Lluís Miñarro presents the competing Spanish production Love Me Not alongside actresses Ingrid García-Jonsson and Lola Dueñas


  • The Official Section screens, too, Stitches by Miroslav Terzić and The Mountain by Rick Alverson

Las Palmas de Gran Canaria, Monday 25 March 2019.- Three feature films, one of them the Spanish Love Me Not, by Lluís Miñarro, make up the 19th Las Palmas de Gran Canaria International Film Festival Official Section’s first day, on Monday, March 25th. It begins with intensity, thus, the screening of the titles competing for the 2019 Golden Lady Harimaguada. In addition to this film, the following two will also be screened at the Pérez Galdós Theater: the coproduction Stitches (Serbia, Slovenia, Croatia, Bosnia, 2019, 97 min.) by Miroslav Terzić and The Mountain (USA, 2018, 106 min.) by Rick Alverson.

Barcelona-based director and producer Lluís Miñarro and actresses Ingrid García-Jonsson and Lola Dueñas will give a press conference at 11 am at the Pérez Galdós Theater, right after the press screening of Love Me Not (Spain, 2019, 86 min.), a film that was internationally released at the last Rotterdam Festival. In the evening, they will present their feature to the public, at 7:15 pm.

Like Stella Cadente, his first fiction feature film, Love Me Not is writing by Miñarro himself alongside playwright Sergi Belbel. The filmmaker, winner of the 2011 Honorary Lady Harimaguada and invited in that same edition for the cycle Carte Blanche to Luis Miñarro, makes in this film a singular introduction to the historic and literary character of Salome, which emerges as a response, according to Miñarro, “to Abu Ghraib’s brutality during the Irak War”. Such disparate subjecs as genre issues and imperialism appear in this tale in which Salome is a female soldier that has fallen in love with someone inconvenient and John the Baptist, an orange-uniform prisoner in Abu Ghraib’s detention camp.

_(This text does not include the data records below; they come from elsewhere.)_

/-- **Majda's Theorem 2.1 on `𝕋³` in the `C^∞` class** (Dafermos, Thm 5.1.1, smooth periodic
data): for symmetrised quasilinear coefficient data and a smooth datum `U₀` there are `T > 0`
and a field `U` jointly `C^∞` on `(-T, T) × 𝕋³` with `U(0) = U₀` solving
`A₀(U)∂ₜU + ΣⱼAⱼ(U)∂ⱼU = 0` classically.
[cite: Majda1984, Ch. 2 §2.1, Thm 2.1; Dafermos2005, §5.1, Thm 5.1.1] -/
theorem exists_smooth_solution (h : IsQLSymmCoeff c₀ Λ₀ a0 a p q) (hU₀ : IsSmooth U₀) :
    ∃ T : ℝ, 0 < T ∧ ∃ V : ℝ → UnitAddTorus (Fin 3) → W,
      IsSmoothSpaceTimeOn (Ioo (-T) T) V ∧ V 0 = U₀ ∧
      ∀ t ∈ Ioo (-T) T, ∀ x,
        a0 (V t x) (timeDeriv V t x) + ∑ j, a j (V t x) (partialDeriv j (V t) x) = 0 :=
  h.exists_smooth_solution_of_wordSup wordSupEmbedding_fin3_two hU₀

end IsQLSymmCoeff

end Limit

end Literature.Analysis.PDE

end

Luis Miñarro’s career as a producer stands out thanks to the works directed by first-rate authors, such as the Portuguese Manoel de Oliveira or the Thai Apichatpong Weerasethakul. Among the Spanish ones we may find some of the last decades’ most interesting titles: Cosas que nunca te dije (Isabel Coixet, Spain, 1996), Las manos vacías (Marc Recha, Spain, 2003), En la ciudad de Sylvia (José Luis Guerín, Spain, 2007), El cant dels ocells (Albert Serra, Spain, 2008), Singularidades de una chica rubia (Manoel de Oliveira, Spain, 2009), Finisterrae (Sergio Caballero Lecha, 2010) y Medianeras (Gustavo Taretto, 2011), among others.

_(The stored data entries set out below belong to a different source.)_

/-
Copyright (c) 2026 the pub-hodgecm-mathlib formalisation cell (harness21).  Prover seat hodgecm-mathlib-K2Liu-p13 (g4), Track B «K2-LIT»,
#184♮ = hLiu418 = `stmt-HodgeConjecture-24832`; ROAD Φ (RULING «M-156n»), #41 TOP, (β) END-file brick (E10) of the census `CENSUS-Beta-EndFile.K2Liu-p13-g4.md`:
THE LOCAL BAD-PLACE FACE of the Euler-face identity — for a local factor `G_s = H_v^{2(s−s₀)}·b` of ★ (E6′) `K2LiuStdFamilyAwayPurityFlat` at an ADAPTED place
(★ (E10a) `K2LiuStdDatumFinsetAdapted`: a compact open Iwasawa `K₀ ≤ H_v` with `ι_v(K₀) ⊆ 𝒦.K`), the integrand `y ↦ G_s((w_Δ)_v·y·h)` is integrable over `N_Δ(L⁺_v)`
(★ (E9) `K2LiuLocalSiegelSectionIntegrable`) and its integral is `aNorm 2 χ_v (ν(N_Δ∩K₀)) s · Fn s` with `Fn` `q_v`-rational, regular on `{0 < re}` (★ A7-AllS0
`normalisedRegularity_cm_allS0` moved to ★ (E3)'s currency by ★ (E10c) `exists_value_unipDeltaLoc_of_forall_haar`).
THEOREMS ONLY (no `def`, no `instance`, no named-fact hypothesis, no `sorry`).
-/
import Summits.HodgeConjecture.HodgeConjecture.Theorems.K2LiuLocalSiegelSectionIntegrable    -- ★ (E9) p862520 (+ ★ A7-AllS0, ★ (E10c))
import Summits.HodgeConjecture.HodgeConjecture.Theorems.K2LiuStdFamilyAwayPurityFlat         -- ★ (E6′) p862350 `heightTwistLoc_siegel∕_smooth` (K2Liu-p03)
import Summits.HodgeConjecture.HodgeConjecture.Theorems.K2LiuIwasawaHeightContinuous         -- ★ `iwasawaHeight_of_mem_K`
import Summits.HodgeConjecture.HodgeConjecture.Theorems.K2LiuSiegelNormaliserTwoOfRecord     -- ★ p862117 `norm_localComponent_of_record`
import HarnessLib

/-!
# Crux `HLiu418`, ROAD Φ, organ Φ8 (row G6), brick (E10): THE LOCAL BAD-PLACE FACE `∫ G_s((w_Δ)_v y h) dν_v(y) = aNorm_v(s)·Fn(s)` WITH `Fn` `q_v`-RATIONAL

Cell `hodgecm-mathlib`, crux item hLiu418 = `stmt-HodgeConjecture-24832` (helper lane, count-neutral).  The doubled CM datum `H = U(𝕎 ⊕ −𝕎)`, `rank 𝕎 = 2`, a STANDARD Iwasawa
datum `𝒦`, a finite place `v` of `L⁺` where `𝒦` is ADAPTED: a compact open `K₀ ≤ H(L⁺_v)` with `H_v = P_Δ(L⁺_v)·K₀` and `ι_v(K₀) ⊆ 𝒦.K` (★ (E10a)
`exists_isStd_adaptedEverywhere`).  For `b ∈ I_v(s₀, χ_v)` (★ `localDegPS`, `χ_v = (χ.localComponent ·)`, `χ = toHeckeCharacter L lam⁻¹`) the (E6′) local flat family is
`G_s(u) := H_v(u)^{2(s−s₀)}·b(u)`, `H_v(u) = |det_Δ pPart_𝒦(ι_v u)|^{1∕2}` (★ p862350's last clause, byte for byte).
* §1 **`heightTwistLoc_flat`** — `G_s|_{K₀} = G_{s'}|_{K₀}` (`H_v ≡ 1` on `K₀`: ★ `iwasawaHeight_of_mem_K` through `ι_v(K₀) ⊆ 𝒦.K`); `hIw` in ★ D10's spelling (★ `mem_siegelDeltaLoc_iff_local`).
* §2 **`exists_localFace`** — for every Haar `ν` on `unipDeltaLoc v` and every `h ∈ H_v`:
  `∃ Fn : ℂ → H_v → ℂ`, (`∀ s₀′, 0 < re s₀′ → ∀ h, IsQRationalRegularAt q_v s₀′ (Fn · h)`) ∧ `∀ s, 1 < re s → ∀ h, ∫ y, G_s((w_Δ)_v ↑y h) ∂ν = aNorm 2 χ_v (ν{↑y ∈ K₀}) s · Fn s h`
  (★ A7-AllS0 at `K₀` + ★ (E10c)); **`integrable_localFace`** — `Integrable (y ↦ G_s((w_Δ)_v ↑y h)) ν` on `1 < re s` (★ (E9)).
These are the letters `hG`, `hGv` of ★ p862168 `eulerFace_of_letters'` at the bad places; the scalar `aNorm_v` is then read by ★ E7′∕E7″ (`K2LiuSiegelNormaliserTwoOfRecord`).
Sources: [KudlaSweet1997, §1]; [HarrisKudlaSweet1996, §1 (1.15)–(1.17), §6 (6.14)–(6.16)]; [Casselman1980, §3 Thm. 3.1]; [Tan1999, §1 p. 166, §3]; [GelbartRogawski1991, §3.1 Prop. 3.1.1].
HONEST LABEL.  Helper lemmas, count-neutral; `HC_CM` is proved only modulo the 7 printed citations (2 remaining named inputs:
hLiu418 = `stmt-HodgeConjecture-24832`, h413 = `stmt-HodgeConjecture-24833`) until rung 0 closes.
-/

set_option autoImplicit false
set_option linter.dupNamespace false -- the mandated namespace repeats `HodgeConjecture.HodgeConjecture`

noncomputable section

open scoped NNReal ENNReal
open NumberField IsDedekindDomain Matrix MeasureTheory Topology
open Literature.NumberTheory.GaloisRepresentations.IsNonarchimedeanLocalField (residueFieldCard)
open Literature.NumberTheory.Automorphic Literature.NumberTheory.Automorphic.UnitaryGroup Literature.NumberTheory.GaloisRepresentations
open Literature.NumberTheory.GelbartRogawski1991 Literature.NumberTheory.GelbartRogawski1991.GRConstruction
open Literature.NumberTheory.GelbartRogawski1991.UnitaryDualPair Literature.NumberTheory.GelbartRogawski1991.UnitaryDualPair.LocalSplitting
open Literature.NumberTheory.K2Lit Literature.NumberTheory.K2Lit.SiegelDoubled Literature.NumberTheory.K2Lit.LocalSiegelDoubled
open Literature.NumberTheory.Automorphic.IdeleClassGroup
open Summit.HodgeConjecture.HodgeConjecture.Cruxes.HLiu418.K2LiuQRationalDefs (IsQRationalRegularAt)
open Summit.HodgeConjecture.HodgeConjecture.Cruxes.HLiu418.K2LiuLocalLFactorDefs (aNorm)
open Summit.HodgeConjecture.HodgeConjecture.Cruxes.HLiu418.K2LiuSiegelUnipotentLocalDefs (unipDeltaLoc)
open Summit.HodgeConjecture.HodgeConjecture.Cruxes.HLiu418.K2LiuA7NormalisedRegularityCMAllS0 (normalisedRegularity_cm_allS0)
open Summit.HodgeConjecture.HodgeConjecture.Cruxes.HLiu418.K2LiuUnipDeltaLocIntegralTransport (exists_value_unipDeltaLoc_of_forall_haar)
open Summit.HodgeConjecture.HodgeConjecture.Cruxes.HLiu418.K2LiuLocalSiegelSectionIntegrable (integrable_weylDelta_mul_unipDeltaLoc_cm)
open Summit.HodgeConjecture.HodgeConjecture.Cruxes.HLiu418.K2LiuStdFamilyAwayPurityFlat (heightTwistLoc_siegel heightTwistLoc_smooth)
open Summit.HodgeConjecture.HodgeConjecture.Cruxes.HLiu418.K2LiuIwasawaHeightContinuous (iwasawaHeight_of_mem_K)
open Summit.HodgeConjecture.HodgeConjecture.Cruxes.HLiu418.K2LiuSiegelNormaliserTwoOfRecord (norm_localComponent_of_record)

namespace Summit.HodgeConjecture.HodgeConjecture.Cruxes.HLiu418.K2LiuBigCellLocalFace

variable (L : Type) [Field L] [NumberField L] [IsCMField L]

/-! ## §1 Flatness of the (E6′) local factor on an adapted compact; the Iwasawa letter in ★ D10's spelling (any rank) -/

section Flat

variable {N M n : ℕ} (e : Fin N × Fin M ≃ Fin n)
  (dV : Fin N → L) (hdV : ∀ i, IsCMField.complexConj L (dV i) = dV i) (hdV0 : ∀ i, dV i ≠ 0)
  (dW : Fin M → L) (hdW : ∀ i, IsCMField.complexConj L (dW i) = dW i) (hdW0 : ∀ i, dW i ≠ 0)
  (v : HeightOneSpectrum (𝓞 (Fp L)))

include hdV0 hdW0 in
/-- **the (E6′) local factor is FLAT on an adapted compact**: if `ι_v(K₀) ⊆ 𝒦.K` then `H_v ≡ 1` on `K₀` (★ `iwasawaHeight_of_mem_K`), so
`H_v(k)^{2(s−s₀)}·b(k) = H_v(k)^{2(s′−s₀)}·b(k)` for `k ∈ K₀`. [cite: Tan1999, §1 p. 166] [cite: HarrisKudlaSweet1996, §1 (1.15)] -/
theorem heightTwistLoc_flat (𝒦 : IwasawaDatum L e dV hdV dW hdW) {K₀ : Subgroup (UnitaryGroup.localPi L (IsCMField.complexConj L) (n + n) (hermD L e dV hdV dW hdW) v)}
    (hK₀ : ∀ u ∈ K₀, locToAdelic L e dV hdV dW hdW v u ∈ 𝒦.K) (s₀ : ℂ) (b : UnitaryGroup.localPi L (IsCMField.complexConj L) (n + n) (hermD L e dV hdV dW hdW) v → ℂ) :
    ∀ s s' : ℂ, ∀ k ∈ K₀,
      ((modDelta L e dV hdV dW hdW (𝒦.pPart (locToAdelic L e dV hdV dW hdW v k)) : ℝ) : ℂ) ^ (2 * (s - s₀)) * b k =
        ((modDelta L e dV hdV dW hdW (𝒦.pPart (locToAdelic L e dV hdV dW hdW v k)) : ℝ) : ℂ) ^ (2 * (s' - s₀)) * b k := by
  intro s s' k hk
  rw [iwasawaHeight_of_mem_K L e dV hdV hdV0 dW hdW hdW0 𝒦 (hK₀ k hk), Complex.ofReal_one, Complex.one_cpow, Complex.one_cpow]

/-- **the local Iwasawa letter in ★ D10's spelling**: `∀ g, ∃ p ∈ siegelDeltaLoc v, ∃ k ∈ K₀, g = p·k` ⟹ `∀ g, ∃ p, IsSiegelDelta_v p ∧ ∃ k ∈ K₀, g = p·k`
(★ `mem_siegelDeltaLoc_iff_local`). [cite: HarrisKudlaSweet1996, §1 (1.11)] -/
theorem hIw_local {K₀ : Subgroup (UnitaryGroup.localPi L (IsCMField.complexConj L) (n + n) (hermD L e dV hdV dW hdW) v)}
    (hIw : ∀ g : UnitaryGroup.localPi L (IsCMField.complexConj L) (n + n) (hermD L e dV hdV dW hdW) v, ∃ p ∈ siegelDeltaLoc L e dV hdV dW hdW v, ∃ k ∈ K₀, g = p * k) :
    haveI : Algebra.IsQuadraticExtension (Fp L) L := IsCMField.isQuadraticExtension L
    ∀ g : UnitaryGroup.localPi L (IsCMField.complexConj L) (n + n) (hermD L e dV hdV dW hdW) v,
      ∃ p, LocalSplitting.IsSiegelDelta (Fp L) L (IsCMField.complexConj L) (complexConj_imagUnit L) (imagUnit_ne_zero L) (imagUnit_mul_self L)
        v n (gramR_isSymm L e dV hdV dW hdW) (hermD_eq_map_gramD L e dV hdV dW hdW) p ∧ ∃ k ∈ K₀, g = p * k := by
  intro g
  obtain ⟨p, hp, k, hk, hg⟩ := hIw g
  exact ⟨p, (mem_siegelDeltaLoc_iff_local L e dV hdV dW hdW v p).1 hp, k, hk, hg⟩

end Flat

/-! ## §2 The local face at the CM datum, `n = 2`, for a `K₀`-flat family of smooth Siegel sections -/

section Face

variable {N M : ℕ} (e : Fin N × Fin M ≃ Fin 2)
  (dV : Fin N → L) (hdV : ∀ i, IsCMField.complexConj L (dV i) = dV i) (hdV0 : ∀ i, dV i ≠ 0)
  (dW : Fin M → L) (hdW : ∀ i, IsCMField.complexConj L (dW i) = dW i) (hdW0 : ∀ i, dW i ≠ 0)
  (v : HeightOneSpectrum (𝓞 (Fp L)))
  [MeasurableSpace ↥(unipDeltaLoc L e dV hdV dW hdW v)] [BorelSpace ↥(unipDeltaLoc L e dV hdV dW hdW v)] (ν : Measure ↥(unipDeltaLoc L e dV hdV dW hdW v)) [ν.IsHaarMeasure]
  {K₀ : Subgroup (UnitaryGroup.localPi L (IsCMField.complexConj L) (2 + 2) (hermD L e dV hdV dW hdW) v)}
  (hK₀c : IsCompact (K₀ : Set (UnitaryGroup.localPi L (IsCMField.complexConj L) (2 + 2) (hermD L e dV hdV dW hdW) v)))
  (hK₀o : IsOpen (K₀ : Set (UnitaryGroup.localPi L (IsCMField.complexConj L) (2 + 2) (hermD L e dV hdV dW hdW) v)))
  (hIw : ∀ g : UnitaryGroup.localPi L (IsCMField.complexConj L) (2 + 2) (hermD L e dV hdV dW hdW) v, ∃ p ∈ siegelDeltaLoc L e dV hdV dW hdW v, ∃ k ∈ K₀, g = p * k)
  (lam : IdeleClassGroup L →ₜ* Circle)
  {G : ℂ → UnitaryGroup.localPi L (IsCMField.complexConj L) (2 + 2) (hermD L e dV hdV dW hdW) v → ℂ}
  (hSieg : haveI : Algebra.IsQuadraticExtension (Fp L) L := IsCMField.isQuadraticExtension L
    ∀ s, IsLocalSiegelSection (Fp L) L (IsCMField.complexConj L) (complexConj_imagUnit L) (imagUnit_ne_zero L) (imagUnit_mul_self L)
      v 2 (gramR_isSymm L e dV hdV dW hdW) (hermD_eq_map_gramD L e dV hdV dW hdW) (fun w => (toHeckeCharacter L lam⁻¹).localComponent w.1) s (G s))
  (hsm : ∀ s, IsSmooth (Fp L) L (IsCMField.complexConj L) v 2 (G s))

set_option maxHeartbeats 800000 in -- MEASURED class (★ (E10c) p862437: 200k∕400k ✗, 800k ✓; ★ A7-CM: 400k): ★ A7-AllS0 + ★ (E10c) at the K2Lit CM telescope; `have` first, then `exact` (a one-shot `exact` times out even at 3 200 000)
include hdV0 hdW0 hK₀c hK₀o hIw hSieg hsm in
/-- **THE LOCAL BAD-PLACE FACE, VALUE HALF.**  At a place with a compact open Iwasawa `K₀ ≤ H_v` and for a `K₀`-FLAT family `G` of smooth Siegel sections of
`I_v(s, χ_v)`, `χ = toHeckeCharacter L lam⁻¹` (e.g. (E6′)'s `H_v^{2(s−s₀)}·b` on an adapted `K₀`, §1): there is `Fn : ℂ → H_v → ℂ`, `q_v`-rational in `s` and regular at
every `s₁` with `0 < re s₁`, such that for every `1 < re s` and every `h ∈ H_v`  `∫ y, G_s((w_Δ)_v ↑y h) dν(y) = aNorm 2 χ_v (ν{y | ↑y ∈ K₀}) s · Fn s h` —
★ A7-AllS0 `normalisedRegularity_cm_allS0` at `K₀`, moved to `unipDeltaLoc v` and `(w_Δ)_v = evalPlace v (finPart w_Δ)` by ★ (E10c); `‖χ_v‖ = 1` ★ `norm_localComponent_of_record`.
[cite: KudlaSweet1997, §1] [cite: HarrisKudlaSweet1996, §6 (6.14)–(6.16)] [cite: Casselman1980, §3 Thm. 3.1] [cite: GelbartRogawski1991, §3.1 Prop. 3.1.1] -/
theorem exists_localFace (hflat : ∀ s s' : ℂ, ∀ k ∈ K₀, G s k = G s' k) :
    ∃ Fn : ℂ → UnitaryGroup.localPi L (IsCMField.complexConj L) (2 + 2) (hermD L e dV hdV dW hdW) v → ℂ,
      (∀ s₁ : ℂ, 0 < s₁.re → ∀ h, IsQRationalRegularAt (residueFieldCard (v.adicCompletion (Fp L))) s₁ (fun s => Fn s h)) ∧
      ∀ s : ℂ, 1 < s.re → ∀ h : UnitaryGroup.localPi L (IsCMField.complexConj L) (2 + 2) (hermD L e dV hdV dW hdW) v,
        ∫ y : ↥(unipDeltaLoc L e dV hdV dW hdW v),
            G s (UnitaryGroup.evalPlace (Fp L) L (IsCMField.complexConj L) (2 + 2) (hermD L e dV hdV dW hdW) v
                  (UnitaryGroup.finPart (Fp L) L (IsCMField.complexConj L) (2 + 2) (hermD L e dV hdV dW hdW) (SiegelDoubled.weylDelta L e dV hdV dW hdW)) *
                (y : UnitaryGroup.localPi L (IsCMField.complexConj L) (2 + 2) (hermD L e dV hdV dW hdW) v) * h) ∂ν =
          aNorm (Fp L) L (IsCMField.complexConj L) v 2 (fun w : PlacesOver L v => (toHeckeCharacter L lam⁻¹).localComponent w.1)
              (ν.real {y : ↥(unipDeltaLoc L e dV hdV dW hdW v) | (y : UnitaryGroup.localPi L (IsCMField.complexConj L) (2 + 2) (hermD L e dV hdV dW hdW) v) ∈ K₀}) s *
            Fn s h := by
  haveI : Algebra.IsQuadraticExtension (Fp L) L := IsCMField.isQuadraticExtension L
  refine exists_value_unipDeltaLoc_of_forall_haar L e dV hdV dW hdW v ν G (K₀ : Set _)
    (fun Fn => ∀ s₁ : ℂ, 0 < s₁.re → ∀ h, IsQRationalRegularAt (residueFieldCard (v.adicCompletion (Fp L))) s₁ (fun s => Fn s h))
    (fun vol s => aNorm (Fp L) L (IsCMField.complexConj L) v 2 (fun w : PlacesOver L v => (toHeckeCharacter L lam⁻¹).localComponent w.1) vol s) ?_
  intro _ _ νN _
  have hA7 := normalisedRegularity_cm_allS0 L e dV hdV hdV0 dW hdW hdW0 v νN (fun w : PlacesOver L v => (toHeckeCharacter L lam⁻¹).localComponent w.1)
      (norm_localComponent_of_record L lam v) K₀ ⟨hK₀c, hK₀o⟩ (hIw_local L e dV hdV dW hdW v hIw) G hSieg hsm hflat
  exact hA7

set_option maxHeartbeats 800000 in -- same MEASURED class (★ (E9)∕(E10c) statements in ★ (E3)'s currency)
include hdV0 hdW0 hSieg hsm in
/-- **THE LOCAL BAD-PLACE FACE, INTEGRABILITY HALF**: `y ↦ G_s((w_Δ)_v y h)` is `ν`-integrable on `1 < re s` (★ (E9) `integrable_weylDelta_mul_unipDeltaLoc_cm` for the smooth
Siegel section `G_s ∈ I_v(s, χ_v)`). [cite: Casselman1980, §3 Thm. 3.1] [cite: KudlaSweet1997, §1] -/
theorem integrable_localFace {s : ℂ} (hs : 1 < s.re) (h : UnitaryGroup.localPi L (IsCMField.complexConj L) (2 + 2) (hermD L e dV hdV dW hdW) v) :
    Integrable (fun y : ↥(unipDeltaLoc L e dV hdV dW hdW v) =>
      G s (UnitaryGroup.evalPlace (Fp L) L (IsCMField.complexConj L) (2 + 2) (hermD L e dV hdV dW hdW) v
            (UnitaryGroup.finPart (Fp L) L (IsCMField.complexConj L) (2 + 2) (hermD L e dV hdV dW hdW) (SiegelDoubled.weylDelta L e dV hdV dW hdW)) *
          (y : UnitaryGroup.localPi L (IsCMField.complexConj L) (2 + 2) (hermD L e dV hdV dW hdW) v) * h)) ν := by
  haveI : Algebra.IsQuadraticExtension (Fp L) L := IsCMField.isQuadraticExtension L
  exact integrable_weylDelta_mul_unipDeltaLoc_cm L e dV hdV hdV0 dW hdW hdW0 v ν (norm_localComponent_of_record L lam v) hs (hSieg s) (hsm s) h

end Face

end Summit.HodgeConjecture.HodgeConjecture.Cruxes.HLiu418.K2LiuBigCellLocalFace

end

Release of Sitches, Serbian Miroslav Terzić’s second feature film

Monday’s second competing film is also Serbian Miroslav Terzić‘s second feature, Stitches (Serbia, Slovenia, Croatia, Bosnia, 2019, 97 min.). The film, presented at the last Berlinale, where it won the Europa Cinemas Label Award, deals with a topic that has also left many families in Spain with unanswered questions: a woman commemorates the twentieth anniversary of her son, died at birth according to the hospital, but who she suspects was stolen from her to be given up for illegal adoption.

Miroslav Terzić‘s first film, Ustanicka ulica (Redemption Street) (2012) won at the Sarajevo Festival the Award for Best Actor.

Stitches will be screened on Monday 25th at noon and at 9:30 pm, in both cases at the Pérez Galdós Theater, and on Tuesday 26th, at 7:15 pm, at the Monopol Screen 3.

Presentation of North American production The Mountain, by filmmaker and musician Rick Alverson

Screened at the Venice, Rotterdam and Sundance Festivals, among others, the North American feature film The Mountain will also be presented in the Official Section scheduled for Monday 25th. It is the fifth work of its director, Rick Alverson, a screenwriter and musician as well —he leads the band Spokane—, after The Builder (2010), New Jerusalem (2011), The Comedy (2012) and Entertainment (2015).

The drama The Mountain, based on a real story and with Jeff Goldblum and Tye Sheridan in the leading roles, is set in the ’50s in America around a doctor, Dr. Wallace Fiennes, an specialist and supporter of lobotomy procedures, and a young man, Andy, who lives in the shadow of his stoic father and is looking for his mother, confined in a mental institution. Film critic Manu Yánez has said about this title that it is “a powerful film about orphanhood that can be read from a symbolic standpoint when it comes to thinking about dejection, unease and confusion in the America of that time”.

The Mountain will be screened on Monday 25th at 5 pm and on Tuesday 26th at 7:15 pm, in both cases at the Pérez Galdós Theater, and at 9:15 pm at the Monopol Screen 3.